At first, it can be difficult for volunteers to understand why we bring them to visit Wild Woman.  They question where this falls in the spectrum of service and wonder whether, despite the fact that she is a wonderful person, time might be better spent out building houses for people.  To be fair, it can be difficult to grasp the abstract concept of ministry of presence for some and while it is fundamental to the work that the Farm does, it is often the last piece of the puzzle to fall into place for volunteers.  Giving of one’s self, and the vulnerability that comes with that means that a strong connection can be formed with those we serve.  She teaches this through her own example and, in a magnanimous gesture, allows those who visit to do the same for her.  The idea that service can be done as much in the living room of a 90 year old woman as it can be at a construction site is an invaluable one.  She imparts the critical lesson that service is attitude as much as it is action on every volunteer she meets.  She sees every person as an opportunity to encounter, to reach out and touch a life and hopefully be affected in return.  This is a true gospel of Love, where her heart is always open to the heart of those she meets and the world is always seen through those Love-tinted glasses.  She is a paradigm for service and so she becomes the perfect frame for the volunteers’ week of service at The Farm, which is reason enough to visit her. 

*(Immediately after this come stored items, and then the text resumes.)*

import Summits.QuantumFields.YangMills.Theorems.BalabanUVNodesN15VectorPieceVWords
import Summits.QuantumFields.YangMills.Theorems.BalabanUVNodesN15ContourSums
import HarnessLib

/-!
# Route «BalabanUVNodes» (K4 «SpineRates»), node N15 = NE2 — THE LINEARISED AVERAGING-PERTURBATION SPECIES AND ITS SIX LETTERS: `F₂(A′) = Q∘M_{k(A′)}`,
# `F₂*(A′) = M_{k(A′)}∘Q*` with the FIRST-ORDER contour kernel `k(A′)(x) = ad(η·Σ_{b ∈ Γ_{B(x),x}} A′(b))` in coordinates — sup letters from `‖A′‖`, fit letters
# from the contour projection (`…N15ContourSums`) and the fibre oscillation of `A′`; hence `NE2PlusOperator` BY NAME for the U = 1 vector piece ⊗ 1_𝔤 dressed by
# `V′₁(A′) − [F₂*aQ + Q*aF₂ + F₂*aF₂](A′)` with THIS species — no species letter left displayed

Cell `pub-ymgap`, seat `pub-ymgap-dag-n15-c` (generation g4; R134 ACCELERATION SEAT, strategy s1 «first missing estimate»; HUMAN RULING D-0062; chair R424 venue;
`bears_on: R4∕N15`).  Filed `--supports stmt-QuantumFields-19908 --as helper` (K3′; helper).  Imports BY NAME, nothing in the tree modified: this seat's
`…N15VectorPieceVWords` (**`ne2PlusOperator_vectorPiece_vWordsG`**, `qbond`, `card_fibre_kingPrV_lift`, `vWGVecFamily4`; through it (V5) `fibAvg`, `hasMaj_fibAvg_comp`,
`hasMaj_idef_fibAvg_comp`, (V4) `fibre_conn_kingPrV`, `bshiftEquiv`, `reg335_v1GVec_iff`, G1 `gavgM`, n15-b 13c `fit_blockAvgV`∕`norm_blockAvgV_le`, 14 `mmulOp`∕
`hasMaj_mmulOp`, 16 `coordMat`∕`basisConst`∕`rowBound_of_opNormBound`∕`hasMaj_idef_mmulOp_of_opNormFit`, 13a `norm_adCLM_le_of_le`∕`norm_adCLM_sub_le`, `adCLM`) and
`…N15ContourSums` (`lineSum`, `norm_lineSum_le`, **`norm_lineSum_two_spacing_le`**).

THE POINT.  `…N15VectorPieceVWords` proved `NE2PlusOperator` for the full-perturbation family for ANY averaging-perturbation species carrying six letters (sup for
`F₂, F₂*, F₂′, F₂*′`; two-spacing fits for `(F₂′, F₂)`, `(F₂*′, F₂*)`), all DISPLAYED.  THIS FILE inhabits them with the species the print's `F′₂ⱼ(A)` of
[Balaban1985BackgroundPropagators] (3.57)–(3.58) has TO FIRST ORDER in `A′` at `U ≡ 1`: kernel `F′₂(A; y, x) ↦ k(A′)(x) = ad(η·Σ_{b ∈ Γ_{B(x),x}} A′(b))` (the
staircase contour from the block corner, `…N15ContourSums`), read in coordinates `e : 𝔄 ≃L[ℝ] ℝ^ι`; `F₂(A′) = Q∘M_{k(A′)}` (mean over the block of the kernel
times `λ`), `F₂*(A′) = M_{k(A′)}∘Q*`; coarse side at `η = L^{−k}` with the fibrewise-mean field `Ā`, fine side at `η′ = L^{−k}L^{−m}` with `A′`.  THE LETTERS
(`linF_letters`): sup — a contour has `≤ (d+1)·n` bonds of weight `η = 1∕n`, so `‖k‖ ≤ 2(d+1)·c₃₅Mα₀` (`‖ad Z‖ ≤ 2‖Z‖`), rows `≤ κ_e·2(d+1)·c₃₅Mα₀`; fit — by
`norm_lineSum_two_spacing_le` with the pointwise fit `‖A′ − Ā∘pr‖ ≤ C_π·c₃₅Mα₀·η′` (fibre oscillation through (V4)'s step-connectivity, `C_π = 2(d+1)(L^m − 1)`,
`C_πη′ ≤ 2(d+1)θ_j`) and the remainder `η·c₃₅Mα₀ ≤ θ_j·c₃₅Mα₀`: `‖k′(x′) − k(pr x′)‖ ≤ 2(d+1)(2d+3)·c₃₅Mα₀·θ_j`; (V5) §5 moves both through `Q` (uniform fibres).
So `c_F = 2(d+1)(2d+3)·κ_e` and **`ne2PlusOperator_vectorPiece_vWordsLin`**: `NE2PlusOperator c₃₅` for `v1GVecInstance` with `vWGVecFamily4 … (linFc) (linFsc) (linFf)
(linFsf)` — every species letter a theorem.

CONTENTS.  §1 `linCF` (`linCF_nonneg_le`), `linKerC`∕`linKerF` (the kernels), `linFc`∕`linFsc`∕`linFf`∕`linFsf` (the species); **`linF_letters`** (inside: the kernel
sizes `‖k‖, ‖k′‖ ≤ 2(d+1)·c₃₅Mα₀` and the kernel fit `‖k′ − k∘pr‖ ≤ 2(d+1)(2d+3)·c₃₅Mα₀·θ_j`).  §2 **`ne2PlusOperator_vectorPiece_vWordsLin`**, `_dim4`,
`ne2ZeroOperator_vectorPiece_vWordsLin`.

HONEST FRAMING ∕ LIMITS.  The species is the FIRST-ORDER (in `A′`) kernel of (3.57) at `U ≡ 1`, on the one-level staircase contour from the block corner — NOT the
print's full `F′₂ⱼ(A)` (products of parallel transports, multi-level contours, the rotations `R(·)`), whose one-spacing bound (3.58) is the Literature cell's
`B9Eq358KeyEstimate` on a different carrier; the starred kernel is taken equal to the unstarred one (first order, orientation immaterial for the letters); `Q` =
plain unit-block mean componentwise; (3.35) = OUR unit-scale C² letters; transport = fibrewise mean (linearised (C3)); LINEAR (U = 1) vector piece; NOT NODE 00's
carriers.  NE2⁺ NOT PRINTED; count-neutral (typed 28∕28 · discharged unchanged); NOT a discharge of N15; one finite T⁴ at fixed ε — NOT infinite volume, NOT OS
on ℝ⁴, NOT a mass gap, NOT Clay.
-/

noncomputable section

It’s amazing to think that she has heard the same jokes hundreds and hundreds of times before because she is always so enthusiastic.  Every time seems like the first time she has heard them because she takes so much joy in the joy of others.  The enjoyment of the volunteers in turn becomes her own.  And that is the wonderful life-giving cycle of a morning at Wild Woman’s.  She and the volunteers engage in this dance of reciprocating joy.  The volunteers get so much from sitting and talking with her and she gets so much energy from talking with the volunteers.  Maybe that’s why some volunteers have a hard time associating that morning with service.  It all comes so easily and is a source of such joy that it doesn’t feel like service at all.  At the end of it, both sides have cups that runneth over.  She often says “Half of the time I’ve got patches on my britches, but who can say they have the opportunity to meet people as beautiful and as wonderful as all of you?”  I and the other 11,000 volunteers can certainly say the same about our time with her.

She became something of a grandmother figure during my time at The Farm.  She sees the Farm as a part of her family and takes the Farm Managers under her wing.  She would call to warn us of any bad weather headed our way or any particularly good deals at the local grocery stores.  Being in a rural setting far from home, it was reassuring to know someone was always looking out for you.  She invited us over countless of times to watch the reality show du jour- whether it was Survivor, Big Brother, or Amazing Race- always followed by marveling at the various concoctions on The Food Network.  But the moments I enjoyed the most were those spent on her porch just “shootin’ the bull” as she would say.  It was in these moments I could really focus and absorb the tremendous gift that she represents.  The love in her eyes and heart radiated out from her as she told us about her childhood or past Farm groups, weaving us into the beautiful tapestry that is her extraordinary life.  Those moments resonate with me as I look back on my year of Americorps service because they represent the essence of service.  It is the extension of heart and hand to a stranger until they become family.